Between the shutter release button and the pentaprism hump is an LCD screen. This measures 22 by 15 mm. This contains a variety of information depending on the exposure mode you have selected. While the camera is switched off, this display continues to display the fact that a film is loaded and the number of frames used. When the camera is switched on, additional informations displayed. This is the exposure mode selected and, when the shutter release button is partially depressed, the shutter speed. For some reason, the aperture is not displayed.

In front of this display are two buttons marked down and up. most of the time, these do nothing but in conjunction with other buttons (more later) they are used to change settings. When the exposure mode is set to Tv (Time value, which means shutter priority exposure) these buttons alter the shutter speed.

In the middle of the top plate is the pentaprism hump. On top is the accessory shoe. This is an ISO hot shoe with a central contact and should work with any ISO standard flash gun. There are also a couple of extra contacts which are for controlling Canon’s own flash guns. On the back of the pentaprism hump is the viewfinder eyepiece. This is rectangular and measures 15 by 9 mm. Inside the viewfinder is the focus screen. In the middle of this screen are three concentric circles. Outside of these circles, the screen is matte ground glass. The outer circle signifies the area of the image used for partial AE metering.. The middle circle is a ring or micro-prisms which act as a focusing aid. Inside the these micro-prisms is a split-image disc.

On the right of the focus screen are a number of information LEDs. At the top is a green P to indicate that a the camera is in Program mode. This P flashes when when the selected shutter speed is too slow to reliably avoid camera shake. At the bottom is a red number which is the selected aperture when the lens aperture ring is set to ‘A’ – if the lens aperture ring is set to an actual aperture value, the red number is the suggested aperture as is the case when the exposure mode is set to Tv. You are not obliged to use the suggested aperture value. There are other options here for when you are not using FD lenses. Just as the aperture value is not displayed on the LCD screen on the top of the camera, the shutter speed is not displayed in the viewfinder.

Left of the pentaprism hump are three more buttons and a sliding switch. The rear button is a batter check button and is marked BC. This only works while the camera is switched on (as do the other buttons). Pressing this blanks the LCD screen and up to three bars are displayed at the bottom of the LCD screen. Three bars means battery power is good, two bars means battery power is low but still usable, one bar or no bars means that the batteries are exhausted and need replacing.
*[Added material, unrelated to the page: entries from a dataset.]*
/-!
# Nakajima's Heisenberg operators on `ℍ = ⨁ₙ H*(S^[n](ℂ); ℂ)` (hypothesis structure) and the
Nakajima–Grojnowski theorem (named fact)

Layer `Literature/AlgebraicGeometry/HilbertScheme`; sequel of `HeisenbergFockSpace` (the algebraic axioms) on
the tree's REAL carriers.  For a smooth projective complex surface `S` and its Hilbert schemes of points
`S^[n]`, Nakajima (1997) and Grojnowski (1996) constructed operators `𝔮ₘ(α)`, `m ∈ ℤ`, `α ∈ H*(S)`, on
`ℍ = ⨁ₙ H*(S^[n])` by the incidence correspondences `Q^{[m+n,m]} ⊂ S^[m+n] × S × S^[m]`, proved the Heisenberg
(super-)commutation relations, and deduced with Göttsche's formula that `ℍ` is the irreducible highest-weight
(Fock) module generated by the vacuum `|0⟩ = 1 ∈ H⁰(S^[0])`.  The tree does not construct the correspondences;
following the tree's idiom for classical structures on real carriers (`HodgeTheory.GysinFormalism`,
`HodgeTheory.HodgeModel`) this file records

* `HilbertSchemesOfPoints S` — a CHOICE, for every `n`, of a Hilbert scheme of `n` points `(S^[n], Ξₙ)` of `S`
  over `ℂ` in the sense of the tree's `IsHilbertSchemeOfPoints n S (S^[n]) Ξₙ`, each smooth projective of
  dimension `2n` (Fogarty's theorem, recorded as a clause exactly as in `Hyperkaehler.IsGeneralizedKummerVarietyOf`);
* `NakajimaOperators hS H` — DATA `q : ℤ → H*(S(ℂ); ℂ) →ₗ End(ℍ)` on `ℍ = fockSpace H = ⨁ₙ H*(S^[n](ℂ); ℂ)`
  subject to EXACTLY the printed properties: the axioms `IsHeisenbergRepresentation` of the prequel for the
  Poincaré pairing `⟨α, β⟩ = ∫_S α ∪ β` (Heisenberg super-relations LQW Thm. 2.16 (i) with bracket (2.7), `𝔮₀ = 0`
  and bi-degree `(m, 2m − 2 + |α|)` Def. 2.9, vacuum `1 ∈ H⁰(S^[0](ℂ))` Def. 2.5, generation by the vacuum Lehn
  Cor. 2.6), the ADJUNCTION `𝔮₋ₘ = (−1)ᵐ 𝔮ₘ†` with respect to the Poincaré pairings of the `S^[n]` (LQW (2.12),
  Lehn Def. 2.3–2.4), and the normalisation `𝔮₁(1_S)ⁿ |0⟩ = n! · 1_{S^[n]}` (LQW p. 13);
* the NAMED FACT `Nakajima1997_heisenberg_hilbertSchemes`: such operators exist for every smooth projective
  surface and every choice `H` (Nakajima 1997 Thm. 8.13 with the constant of Ellingsrud–Strømme, Grojnowski 1996;
  in the form printed in LQW 2002 §2 and Lehn 1999 Thm. 2.5 / Cor. 2.6).

## Sources (read; PDF pages of the materialised texts)

* W.-P. Li, Z. Qin, W. Wang, Math. Ann. 324 (2002) (arXiv:math/0009132): Def. 2.5 p. 4, (2.7) p. 4, the adjoint
  "`(𝔣(α), β) = (−1)^{m·|α|} · (α, 𝔣†(β))`" p. 4, Def. 2.9 pp. 4–5 ((2.11): "`𝔮ₙ(α)(a) = p̃₁*([Q^{[m+n,m]}] · ρ̃*α ·
  p̃₂*a)`" for `n ≥ 0`; (2.12): "`𝔮ₙ(α) = (−1)ⁿ · 𝔮₋ₙ(α)†`" for `n < 0`; "`𝔮ₙ(α)` … of bi-degree `(n, 2n−2+|α|)`"),
  Thm. 2.16 (i) p. 5 ("`[𝔮ₙ(α), 𝔮ₘ(β)] = n · δ_{n+m} · ∫_X(αβ) · Id_ℍ` … proved by Nakajima [Na1] subject to some
  universal nonzero constant, which was determined subsequently in [ES3]"), p. 5 last paragraph ("as observed by
  Nakajima and Grojnowski … `ℍ` is an irreducible representation of the Heisenberg algebra generated by the
  `𝔮ᵢ(α)`'s with `|0⟩ ∈ H⁰(X^[0])` being the highest weight vector. In particular, a linear basis of `ℍ` is given
  by `𝔮_{i₁}(α₁) ⋯ 𝔮_{i_k}(α_k)|0⟩`, `i₁ ≥ ⋯ ≥ i_k > 0`"), and p. 13 (proof of Lemma 5.23: "`𝔮₁(1_X)ⁿ|0⟩ = n! ·
  1_{X^[n]}`").
* M. Lehn, Invent. Math. 136 (1999) (arXiv:math/9803091): Thm. 1.1 p. 5 ("(Fogarty) `X^[n]` is a `2n`-dimensional
  irreducible smooth variety"), Def. 2.3–2.4 p. 7, Thm. 2.5 p. 8 ("`[𝔮ₙ(α), 𝔮ₘ(β)] = n · δ_{n+m} · ∫_X αβ · id_ℍ`"),
  Cor. 2.6 p. 8 ("The action of `𝔥` on `ℍ` induces a module isomorphism `S*W₊ → ℍ`. In particular, `ℍ` is
  irreducible and generated by the vacuum vector").
* H. Nakajima, Ann. of Math. 145 (1997) 379–388, Thm. 8.13 of the book form / main theorem; I. Grojnowski, Math.
  Res. Lett. 3 (1996) 275–291 — the original sources, cited through the two printed restatements above.

## Rendering and design

* Coefficients `ℂ` (the tree's `complexBetti`, `totalCohomology ℂ`), as in every consumer of the Hodge ladder; the
  sources work over `ℚ` (the `ℂ`-statement is the base change).  `coeffFamily S i = Hⁱ(S(ℂ); ℂ)`,
  `fockFamily H n i = Hⁱ(S^[n](ℂ); ℂ)`, so `⨁ᵢ coeffFamily S i` is `totalCohomology ℂ S(ℂ)` and
  `fockSpace H = Fock (fockFamily H)` is `⨁ₙ totalCohomology ℂ S^[n](ℂ)` on the nose.
* The pairing: `totalTraceC hX : H*(X(ℂ); ℂ) →ₗ ℂ` (the tree's canonical trace `HodgeTheory.traceC` on `H^{2 dim X}`,
  `0` elsewhere) and `poincarePairing hX (u, w) = ∫_X u ∪ w` with the tree's `totalCup`; non-degeneracy is Poincaré
  duality (the tree's `isPerfPair_cupPairing_of_field_holds`), not an axiom.
* `NakajimaOperators` is a `Type`-valued structure (data `q` + proofs); consumers take `(𝔑 : NakajimaOperators hS H)`;
  the trust base of a result using it is the named fact below.  The structure does NOT pin `𝔮ₘ` to the
  correspondence (2.11) (no cycle classes of the `Q^{[m+n,m]}` in the tree): it asserts the printed PROPERTIES.  They
  determine `𝔮ₘ`, `m < 0`, from the `𝔮ₘ`, `m > 0` (commute to the vacuum), and the adjunction axiom ties both to the
  Poincaré pairings of the `S^[n]`; the sequel `TautologicalCupProduct` ties them to the cup products.
* SCOPE: no Chow-theoretic version (Oberdieck, Maulik–Neguț), no integral coefficients (Kapfer–Menet / Li–Qin–Wang
  integral bases), no quasi-projective surfaces.

## Not here

The existence of the Hilbert schemes and Fogarty's theorem as facts about `IsHilbertSchemeOfPoints` (consumers take
`H : HilbertSchemesOfPoints S` as a parameter, as `IsGeneralizedKummerVarietyOf` takes its Hilbert scheme); the PBW
basis / Göttsche's formula as a theorem about `NakajimaOperators` (a consequence of the axioms and Poincaré duality);
cup products (sequel).
-/

noncomputable section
The middle button of the three sets the film speed. 1984 is recent enough that the film speeds are in ISO rather than ASA and this button is marked accordingly. While holding this button down, you need to press one of the two buttons marked down or up over on the right of the camera. Film speeds available range from 25 ISO to 1600 ISO and can be altered in 1/3 stop increments.

The front button of the the three is marked MODE and is used, again in conjunction with the down and up buttons, to switch between the three Program modes and shutter priority (Tv) mode. Here might be a good place to talk a bit about the five modes available.

First, program mode. This controls both shutter and aperture to get the ‘best’ exposure – the lens’ aperture ring must be set to ‘A’. The next mode is Program Tele which is much the same as Program but will choose the fastest possible shutter speed commiserate with a good exposure. Program Wide selects the smallest lens aperture commiserate with a good exposure , thus ensuring a good depth of field.

The next mode is Tv or Time value. This allows you to set your preferred shutter speed. This has two sub-modes. If the lens aperture ring is set to ‘A’, you get shutter priority automatic exposure. Alternatively, you can directly set the aperture – full manual mode and an M appears both on the LCD screen and in the viewfinder.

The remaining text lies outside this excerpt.